■ **Task directions**:
Reproduce exactly the line that includes "M. Aizenman, H." and all lines after it, ending with the last line of the data.

■ **Records for the exercise**:

import Literature.MathematicalPhysics.QuantumFieldTheory.Z2FiniteTemperatureDeconfinement
import Literature.Probability.LatticeModels.TorusTwoPointDecay
import Literature.Probability.LatticeModels.IsingTransport
import HarnessLib

/-!
# The `J_M → ∞` bound for `ℤ₂` lattice gauge theory at finite temperature: the Polyakov
# correlation lies below the stack of `L₀` Ising layers; confinement for `J_E < β_c(d)` at every
# temperature and every magnetic coupling (Borgs–Seiler 1983, §IV p. 359, "implied by Ginibre's
# inequalities")

C. Borgs, E. Seiler, *Lattice Yang–Mills theory at nonzero temperature and the confinement
problem*, Commun. Math. Phys. 91 (1983) 329–380 [BorgsSeiler1983] (held; PDF page = printed − 328),
§IV pp. 358–359: "To see the strengths and weaknesses of our bounds it is instructive to discuss the
limiting cases `J_M → 0` and `J_M → ∞`. … The other extreme case `J_M → ∞` is also easy to
understand. In this limit the "magnetic fields" `u_{∂P}` are frozen out, the `v` variables become a
pure gauge and can be gauged away. One is left with a stack of `L₀` copies of the `G × G` spin model;
the transition point `g²` becomes therefore independent of `L₀` … It is now highly plausible that
the true transition point will lie between the values obtained for `J_M = 0` and `J_M → ∞`. **For
abelian models this is of course again implied by Ginibre's inequalities.**" Together with §II.4
(II.55)–(II.56), p. 343: "Irrespective of `J_M` and temperature we are sure to have confinement for
`J_E < J_c`".

The companion file `Z2FiniteTemperatureDeconfinement` (this seat) proved the `J_M = 0` half for
`G = ℤ₂`: `⟨σ_0σ_x⟩^{Ising}_{(ℤ/L)^d, K(J_E,L₀)} ≤ G_L(x; J_E, J_M)` (`Z2Thermal.isingTorus_le_polyakovCorrelation`).
This file proves the `J_M → ∞` half, again for `G = ℤ₂` by Griffiths' inequalities, in the
finite form "freezing the space-like link spins to `+1` raises every correlation" (the tree's
`Literature.Probability.LatticeModels.gksExpect_le_frozen`, Friedli–Velenik Exercise 3.12), which
needs no limit `J_M → ∞`:

## What is proved (theorems only; no definition, no named fact)

* `Z2Stack.polyakovCorrelation_le_frozen` — `G_L(x; J_E, J_M) ≤` the Polyakov correlation of the
  system with all space-like links frozen to `1` (GKS II, freezing), `J_E, J_M ≥ 0`.
* `Z2Stack.frozen_eq_isingTorus_pow` — with the space-like links frozen the time-like link spins
  `s^t_y = σ_{((t,y), time)}` form `L₀` INDEPENDENT nearest-neighbour Ising models on the spatial
  torus `(ℤ/L)^d` at inverse temperature `J_E` (the time-like plaquette `(t,y; time, i)` becomes
  `s^t_y s^t_{y+eᵢ}`; the space-like plaquettes are `≡ 1` and drop out), and the Polyakov pair
  `χ(P_0)χ(P_x) = ∏_t s^t_0 s^t_x` factorises: the frozen correlation equals
  `(⟨σ_0σ_x⟩^{Ising}_{(ℤ/L)^d, J_E})^{L₀}` (`L ≥ 3`) — Borgs–Seiler's "stack of `L₀` copies".
* ★ `z2_polyakovCorrelation_le_isingTorus_pow` — **`G_L(x; J_E, J_M) ≤ (⟨σ_0σ_x⟩^{Ising}_{(ℤ/L)^d, J_E})^{L₀}`**
  for all `J_E, J_M ≥ 0`, `L ≥ 3`, `L₀ ≥ 1`, `x`; with the companion's lower bound the
  **Ising sandwich** `z2_polyakovCorrelation_isingSandwich`:
  `⟨σ_0σ_x⟩_{K(J_E,L₀)} ≤ G_L(x; J_E, J_M) ≤ ⟨σ_0σ_x⟩_{J_E}^{L₀}` (`tanh K(J_E,L₀) = tanh^{L₀} J_E`),
  uniformly in `J_M`; at one time layer the two bounds coincide:
  `z2_polyakovCorrelation_oneLayer_eq_isingTorus` — `G_L(x; J_E, J_M) = ⟨σ_0σ_x⟩_{J_E}` for EVERY `J_M`
  at `L₀ = 1`.
* ★ `z2_polyakovCorrelation_decay_of_lt_criticalBeta` — **confinement below the `d`-dimensional
  Ising critical point, at every temperature and every magnetic coupling**: for `d ≥ 2` and
  `0 ≤ J_E < β_c(d)` (`criticalBeta d`, the Ising critical inverse temperature of `ℤ^d`) there are
  `R ≥ 1`, `θ < 1` with `0 ≤ G_L(x̄; J_E, J_M) ≤ θ^{L₀·⌊‖x‖_∞/(R+1)⌋}` for all `J_M ≥ 0`, all `L₀ ≥ 1`,
  all tori `L ≥ 2R + 4` and all `x ∈ ℤ^d` with `2‖x‖_∞ ≤ L` — the tree's sharp uniform subcritical
  decay of the periodic Ising two-point function (`exists_uniform_decay_isingTorusTwoPoint`,
  Aizenman–Barsky–Fernández / Duminil-Copin–Tassion) raised to the power `L₀`. Hence
  `z2_tendsto_zero_of_lt_criticalBeta`: every thermodynamic limit of the barrier file
  (`FiniteTemperature.IsThermodynamicLimit`) tends to `0` — **Polyakov's criterion (II.23) gives
  CONFINEMENT on the whole strip `{J_E < β_c(d)} × {J_M ≥ 0}` at EVERY temporal extent `L₀`**, and
  (`z2_criticalBeta_le_of_hasPolyakovLongRangeOrder`) Polyakov long-range order forces
  `J_E ≥ β_c(d)`: the deconfining electric coupling of the `ℤ₂` theory is `≥ β_c(d)` uniformly in the
  temperature and in `J_M` (the companion file bounds it from above by `K(·, L₀)⁻¹(I_d/2)`-type
  thresholds growing like `log L₀`).

## Honest framing

Abelian (`ℤ₂`) and on the lattice. The decay exponent `L₀⌊‖x‖_∞/(R+1)⌋` is linear in `L₀ = 1/(τT)`,
i.e. the bound is on the Polyakov STRING TENSION in lattice units, uniformly in the temperature; it
says nothing about `U(N)`/`SU(N)` (for which no Griffiths inequality is known; the tree's centre
domination bounds `SU(N)` correlators from ABOVE by `ℤ_N` ones at `N`-fold couplings —
`CentreDominatedPolyakovLoops`, `FiniteTemperatureAbelianCentreDomination` — so this file's upper
bound DOES transfer: see the remark after `z2_polyakovCorrelation_le_isingTorus_pow`; not restated as
a theorem here), nothing about the zero-temperature string tension beyond `σ_P`, and nothing about
the Yang–Mills mass gap (Clay), which is NOT proved by any of this; in the `ym` ladder only the
conditional finite-`𝕋⁴` rung `BalabanLadder.UV` is closed. The `J_M → ∞` LIMIT itself (flat spatial
gauge fields, `v` pure gauge up to torus holonomies) is not constructed: freezing the space-like
LINKS is a (stronger) finite surrogate with the same consequence, and is exactly what GKS delivers.

## References

* C. Borgs, E. Seiler, Commun. Math. Phys. 91 (1983) 329–380: §IV pp. 358–359 (the two limiting
  cases and "implied by Ginibre's inequalities"); §II.4 (II.55)–(II.56) p. 343; §II.3 (II.22)–(II.23)
  p. 337. [BorgsSeiler1983]
* S. Friedli, Y. Velenik, *Statistical Mechanics of Lattice Systems* (CUP 2017), §3.8.1 Thm 3.49,
  Exercise 3.12 (freezing / GKS), §3.1. [FriedliVelenik2017]
* M. Aizenman, H. Duminil-Copin, Ann. of Math. 194 (2021), Prop. 5.2; H. Duminil-Copin, V. Tassion,
  Comm. Math. Phys. 343 (2016) 725, Thm 2.1 (the subcritical input, via the tree).
  [AizenmanDuminilCopinAnnals2021] [DuminilCopinTassionCMP2016]
-/

noncomputable section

■ **Answer box**:
* M. Aizenman, H. Duminil-Copin, Ann. of Math. 194 (2021), Prop. 5.2; H. Duminil-Copin, V. Tassion,
  Comm. Math. Phys. 343 (2016) 725, Thm 2.1 (the subcritical input, via the tree).
  [AizenmanDuminilCopinAnnals2021] [DuminilCopinTassionCMP2016]
-/

noncomputable section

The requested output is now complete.